EXERCISE DESCRIPTION » In the material below, find the line containing "((FloorSemiring.tendsto_pow_div_factorial_atTop (x ^" and the line containing "FREE ENERGY NEVER", then reproduce exactly both of them and every line between, and nothing else.

SUPPLIED DATA »
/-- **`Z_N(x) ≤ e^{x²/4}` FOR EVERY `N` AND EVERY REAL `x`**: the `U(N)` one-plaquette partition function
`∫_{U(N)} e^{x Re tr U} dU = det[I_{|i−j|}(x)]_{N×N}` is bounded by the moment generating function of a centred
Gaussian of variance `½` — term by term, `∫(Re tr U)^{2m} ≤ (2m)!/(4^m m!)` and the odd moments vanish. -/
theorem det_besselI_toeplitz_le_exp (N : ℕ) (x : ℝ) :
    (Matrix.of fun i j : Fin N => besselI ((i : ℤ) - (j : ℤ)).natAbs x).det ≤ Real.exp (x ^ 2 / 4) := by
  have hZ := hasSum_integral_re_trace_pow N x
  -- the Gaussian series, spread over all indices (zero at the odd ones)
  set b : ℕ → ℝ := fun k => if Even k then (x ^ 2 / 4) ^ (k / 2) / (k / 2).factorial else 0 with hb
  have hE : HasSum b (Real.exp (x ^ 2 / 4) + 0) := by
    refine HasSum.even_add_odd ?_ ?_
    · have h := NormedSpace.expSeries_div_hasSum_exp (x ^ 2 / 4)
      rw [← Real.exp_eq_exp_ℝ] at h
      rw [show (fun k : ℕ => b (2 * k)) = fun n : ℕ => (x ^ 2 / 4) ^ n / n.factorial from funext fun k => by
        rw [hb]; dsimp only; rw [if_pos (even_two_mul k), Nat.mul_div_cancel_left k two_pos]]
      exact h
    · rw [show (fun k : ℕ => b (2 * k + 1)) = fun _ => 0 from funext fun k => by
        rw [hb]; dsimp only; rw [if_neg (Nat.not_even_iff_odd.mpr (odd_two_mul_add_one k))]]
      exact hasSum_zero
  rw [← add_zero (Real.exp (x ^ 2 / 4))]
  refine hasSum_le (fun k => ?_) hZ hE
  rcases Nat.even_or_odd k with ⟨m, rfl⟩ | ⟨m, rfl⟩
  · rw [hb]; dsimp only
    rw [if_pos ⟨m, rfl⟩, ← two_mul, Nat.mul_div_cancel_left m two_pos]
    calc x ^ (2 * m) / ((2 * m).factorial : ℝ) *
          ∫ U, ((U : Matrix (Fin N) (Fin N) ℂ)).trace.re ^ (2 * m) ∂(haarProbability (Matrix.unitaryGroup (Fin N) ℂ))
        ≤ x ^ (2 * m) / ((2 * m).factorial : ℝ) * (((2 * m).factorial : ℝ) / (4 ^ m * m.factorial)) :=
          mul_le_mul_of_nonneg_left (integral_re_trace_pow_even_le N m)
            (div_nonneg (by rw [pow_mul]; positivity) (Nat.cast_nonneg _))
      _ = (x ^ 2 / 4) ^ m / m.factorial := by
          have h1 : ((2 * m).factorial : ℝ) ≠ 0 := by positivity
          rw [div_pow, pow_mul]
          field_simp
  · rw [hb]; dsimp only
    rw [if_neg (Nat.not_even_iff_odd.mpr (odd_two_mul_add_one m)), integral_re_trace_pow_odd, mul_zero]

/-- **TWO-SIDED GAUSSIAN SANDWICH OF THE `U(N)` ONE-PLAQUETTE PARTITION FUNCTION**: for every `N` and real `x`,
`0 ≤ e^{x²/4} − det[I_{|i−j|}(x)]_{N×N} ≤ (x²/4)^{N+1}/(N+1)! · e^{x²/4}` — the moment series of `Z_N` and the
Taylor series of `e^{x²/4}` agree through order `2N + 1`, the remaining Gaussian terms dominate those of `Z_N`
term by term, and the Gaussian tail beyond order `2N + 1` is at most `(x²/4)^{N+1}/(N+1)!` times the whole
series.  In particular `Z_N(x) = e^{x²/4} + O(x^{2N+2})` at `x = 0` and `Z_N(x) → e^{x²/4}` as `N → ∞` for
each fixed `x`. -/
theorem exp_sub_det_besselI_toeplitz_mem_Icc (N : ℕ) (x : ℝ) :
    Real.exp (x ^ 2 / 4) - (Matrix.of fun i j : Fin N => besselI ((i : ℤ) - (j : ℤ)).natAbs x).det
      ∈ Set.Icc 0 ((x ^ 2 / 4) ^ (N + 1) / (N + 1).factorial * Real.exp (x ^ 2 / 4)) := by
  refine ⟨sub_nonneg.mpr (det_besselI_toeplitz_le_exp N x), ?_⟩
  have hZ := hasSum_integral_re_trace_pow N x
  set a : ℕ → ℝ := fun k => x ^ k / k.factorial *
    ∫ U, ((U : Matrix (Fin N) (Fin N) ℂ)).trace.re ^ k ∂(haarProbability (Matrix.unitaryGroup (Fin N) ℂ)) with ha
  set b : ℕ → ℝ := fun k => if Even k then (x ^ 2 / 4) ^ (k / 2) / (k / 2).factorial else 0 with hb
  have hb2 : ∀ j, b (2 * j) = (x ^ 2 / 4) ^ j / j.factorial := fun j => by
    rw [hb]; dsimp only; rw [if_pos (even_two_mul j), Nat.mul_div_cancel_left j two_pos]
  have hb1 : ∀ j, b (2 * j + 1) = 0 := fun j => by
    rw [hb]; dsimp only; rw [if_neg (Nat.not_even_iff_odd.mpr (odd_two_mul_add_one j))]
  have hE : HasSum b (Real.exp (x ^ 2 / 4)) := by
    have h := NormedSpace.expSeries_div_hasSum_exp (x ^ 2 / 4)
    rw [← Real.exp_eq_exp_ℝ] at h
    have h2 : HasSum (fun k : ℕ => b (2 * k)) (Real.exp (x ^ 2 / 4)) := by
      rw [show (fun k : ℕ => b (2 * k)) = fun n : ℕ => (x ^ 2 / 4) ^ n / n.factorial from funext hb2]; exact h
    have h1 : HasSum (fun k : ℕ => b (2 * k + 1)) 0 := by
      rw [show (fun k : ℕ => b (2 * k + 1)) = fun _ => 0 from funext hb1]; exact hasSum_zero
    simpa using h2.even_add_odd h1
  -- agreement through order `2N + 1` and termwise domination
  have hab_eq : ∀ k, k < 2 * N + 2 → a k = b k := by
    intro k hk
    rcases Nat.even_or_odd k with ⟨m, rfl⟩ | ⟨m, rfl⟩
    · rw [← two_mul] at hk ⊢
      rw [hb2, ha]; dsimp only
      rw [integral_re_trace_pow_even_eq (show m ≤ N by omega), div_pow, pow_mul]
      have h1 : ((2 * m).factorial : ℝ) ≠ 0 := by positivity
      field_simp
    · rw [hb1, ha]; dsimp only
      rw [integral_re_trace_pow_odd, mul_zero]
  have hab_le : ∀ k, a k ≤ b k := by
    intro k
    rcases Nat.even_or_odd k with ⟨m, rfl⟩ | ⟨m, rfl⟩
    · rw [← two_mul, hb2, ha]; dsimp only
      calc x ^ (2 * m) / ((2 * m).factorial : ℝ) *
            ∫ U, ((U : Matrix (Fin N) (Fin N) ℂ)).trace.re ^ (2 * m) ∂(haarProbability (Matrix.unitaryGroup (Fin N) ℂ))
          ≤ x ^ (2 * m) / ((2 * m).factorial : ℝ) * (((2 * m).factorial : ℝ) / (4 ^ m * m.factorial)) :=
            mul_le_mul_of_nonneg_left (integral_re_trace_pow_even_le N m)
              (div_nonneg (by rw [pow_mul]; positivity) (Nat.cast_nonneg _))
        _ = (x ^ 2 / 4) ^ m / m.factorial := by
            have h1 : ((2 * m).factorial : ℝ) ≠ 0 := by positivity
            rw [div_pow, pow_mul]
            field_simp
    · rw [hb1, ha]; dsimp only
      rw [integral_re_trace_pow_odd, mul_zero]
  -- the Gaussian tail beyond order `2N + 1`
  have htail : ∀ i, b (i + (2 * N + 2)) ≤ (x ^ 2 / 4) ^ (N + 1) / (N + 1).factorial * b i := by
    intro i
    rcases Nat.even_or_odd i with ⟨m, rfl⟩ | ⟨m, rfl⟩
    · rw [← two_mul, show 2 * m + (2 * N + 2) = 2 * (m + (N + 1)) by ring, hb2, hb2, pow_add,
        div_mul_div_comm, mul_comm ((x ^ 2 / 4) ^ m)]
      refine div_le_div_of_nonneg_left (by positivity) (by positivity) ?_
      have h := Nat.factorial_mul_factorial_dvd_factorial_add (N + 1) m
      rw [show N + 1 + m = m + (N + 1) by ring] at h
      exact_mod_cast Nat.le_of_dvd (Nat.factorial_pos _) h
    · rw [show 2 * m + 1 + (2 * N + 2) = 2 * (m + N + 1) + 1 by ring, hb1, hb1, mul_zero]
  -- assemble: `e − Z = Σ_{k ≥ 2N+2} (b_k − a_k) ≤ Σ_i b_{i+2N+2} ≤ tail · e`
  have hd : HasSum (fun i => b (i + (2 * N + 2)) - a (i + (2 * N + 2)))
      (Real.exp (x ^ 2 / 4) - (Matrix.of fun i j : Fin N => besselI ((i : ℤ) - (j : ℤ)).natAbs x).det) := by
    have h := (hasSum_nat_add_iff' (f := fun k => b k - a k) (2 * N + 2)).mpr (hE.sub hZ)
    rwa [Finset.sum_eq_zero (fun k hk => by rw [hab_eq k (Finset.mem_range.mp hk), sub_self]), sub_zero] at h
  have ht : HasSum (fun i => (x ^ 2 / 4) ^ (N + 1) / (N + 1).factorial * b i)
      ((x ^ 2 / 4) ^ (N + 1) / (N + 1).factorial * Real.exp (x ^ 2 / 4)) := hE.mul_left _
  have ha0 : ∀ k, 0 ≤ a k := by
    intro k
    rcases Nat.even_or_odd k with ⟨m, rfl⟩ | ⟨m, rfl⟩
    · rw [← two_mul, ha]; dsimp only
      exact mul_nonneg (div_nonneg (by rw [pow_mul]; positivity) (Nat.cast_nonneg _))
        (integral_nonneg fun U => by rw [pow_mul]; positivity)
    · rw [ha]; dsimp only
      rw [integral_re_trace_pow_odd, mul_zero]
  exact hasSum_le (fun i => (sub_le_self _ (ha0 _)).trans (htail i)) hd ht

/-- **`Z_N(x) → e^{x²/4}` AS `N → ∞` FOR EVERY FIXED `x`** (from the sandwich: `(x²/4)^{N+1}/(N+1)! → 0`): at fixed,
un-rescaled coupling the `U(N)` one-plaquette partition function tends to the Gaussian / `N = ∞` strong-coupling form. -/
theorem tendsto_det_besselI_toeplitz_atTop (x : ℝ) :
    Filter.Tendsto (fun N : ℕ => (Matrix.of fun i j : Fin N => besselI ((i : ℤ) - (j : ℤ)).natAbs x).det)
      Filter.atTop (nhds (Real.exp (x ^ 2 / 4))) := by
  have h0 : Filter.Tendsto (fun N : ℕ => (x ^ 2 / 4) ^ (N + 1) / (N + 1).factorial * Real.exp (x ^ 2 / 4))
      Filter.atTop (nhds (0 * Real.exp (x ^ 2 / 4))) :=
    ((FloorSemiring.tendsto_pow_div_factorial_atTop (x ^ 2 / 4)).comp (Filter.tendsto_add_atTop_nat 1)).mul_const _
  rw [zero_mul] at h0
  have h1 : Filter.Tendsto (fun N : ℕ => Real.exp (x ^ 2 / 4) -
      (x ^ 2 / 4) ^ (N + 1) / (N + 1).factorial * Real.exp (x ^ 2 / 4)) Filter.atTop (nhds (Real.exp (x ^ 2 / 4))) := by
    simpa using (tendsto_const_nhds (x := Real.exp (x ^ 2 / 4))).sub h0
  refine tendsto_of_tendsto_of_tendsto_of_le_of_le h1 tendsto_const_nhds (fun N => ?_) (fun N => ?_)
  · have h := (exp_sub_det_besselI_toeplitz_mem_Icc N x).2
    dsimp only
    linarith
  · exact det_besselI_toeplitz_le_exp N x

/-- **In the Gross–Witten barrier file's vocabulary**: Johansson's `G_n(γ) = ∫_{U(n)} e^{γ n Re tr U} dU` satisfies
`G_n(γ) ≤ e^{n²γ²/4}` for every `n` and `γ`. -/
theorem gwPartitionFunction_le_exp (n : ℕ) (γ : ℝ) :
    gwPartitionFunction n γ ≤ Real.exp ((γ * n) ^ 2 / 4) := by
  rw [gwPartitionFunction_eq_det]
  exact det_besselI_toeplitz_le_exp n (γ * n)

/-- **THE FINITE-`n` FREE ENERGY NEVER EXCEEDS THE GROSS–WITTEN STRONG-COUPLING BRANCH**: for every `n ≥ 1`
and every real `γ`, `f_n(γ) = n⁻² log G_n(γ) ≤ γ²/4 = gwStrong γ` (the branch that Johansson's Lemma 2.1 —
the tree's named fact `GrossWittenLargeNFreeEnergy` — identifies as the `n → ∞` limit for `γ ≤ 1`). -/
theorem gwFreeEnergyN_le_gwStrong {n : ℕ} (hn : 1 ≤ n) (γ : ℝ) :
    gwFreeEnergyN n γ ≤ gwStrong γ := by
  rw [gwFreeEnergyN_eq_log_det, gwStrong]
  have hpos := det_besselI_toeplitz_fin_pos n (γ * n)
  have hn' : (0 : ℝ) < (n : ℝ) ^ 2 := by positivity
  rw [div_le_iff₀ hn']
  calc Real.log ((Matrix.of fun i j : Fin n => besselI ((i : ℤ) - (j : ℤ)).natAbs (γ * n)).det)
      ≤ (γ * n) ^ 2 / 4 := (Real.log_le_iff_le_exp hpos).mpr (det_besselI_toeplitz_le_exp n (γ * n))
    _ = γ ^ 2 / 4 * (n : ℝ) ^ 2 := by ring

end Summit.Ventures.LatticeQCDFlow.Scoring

RESPONSE FOR THIS EXERCISE »
    ((FloorSemiring.tendsto_pow_div_factorial_atTop (x ^ 2 / 4)).comp (Filter.tendsto_add_atTop_nat 1)).mul_const _
  rw [zero_mul] at h0
  have h1 : Filter.Tendsto (fun N : ℕ => Real.exp (x ^ 2 / 4) -
      (x ^ 2 / 4) ^ (N + 1) / (N + 1).factorial * Real.exp (x ^ 2 / 4)) Filter.atTop (nhds (Real.exp (x ^ 2 / 4))) := by
    simpa using (tendsto_const_nhds (x := Real.exp (x ^ 2 / 4))).sub h0
  refine tendsto_of_tendsto_of_tendsto_of_le_of_le h1 tendsto_const_nhds (fun N => ?_) (fun N => ?_)
  · have h := (exp_sub_det_besselI_toeplitz_mem_Icc N x).2
    dsimp only
    linarith
  · exact det_besselI_toeplitz_le_exp N x

/-- **In the Gross–Witten barrier file's vocabulary**: Johansson's `G_n(γ) = ∫_{U(n)} e^{γ n Re tr U} dU` satisfies
`G_n(γ) ≤ e^{n²γ²/4}` for every `n` and `γ`. -/
theorem gwPartitionFunction_le_exp (n : ℕ) (γ : ℝ) :
    gwPartitionFunction n γ ≤ Real.exp ((γ * n) ^ 2 / 4) := by
  rw [gwPartitionFunction_eq_det]
  exact det_besselI_toeplitz_le_exp n (γ * n)

/-- **THE FINITE-`n` FREE ENERGY NEVER EXCEEDS THE GROSS–WITTEN STRONG-COUPLING BRANCH**: for every `n ≥ 1`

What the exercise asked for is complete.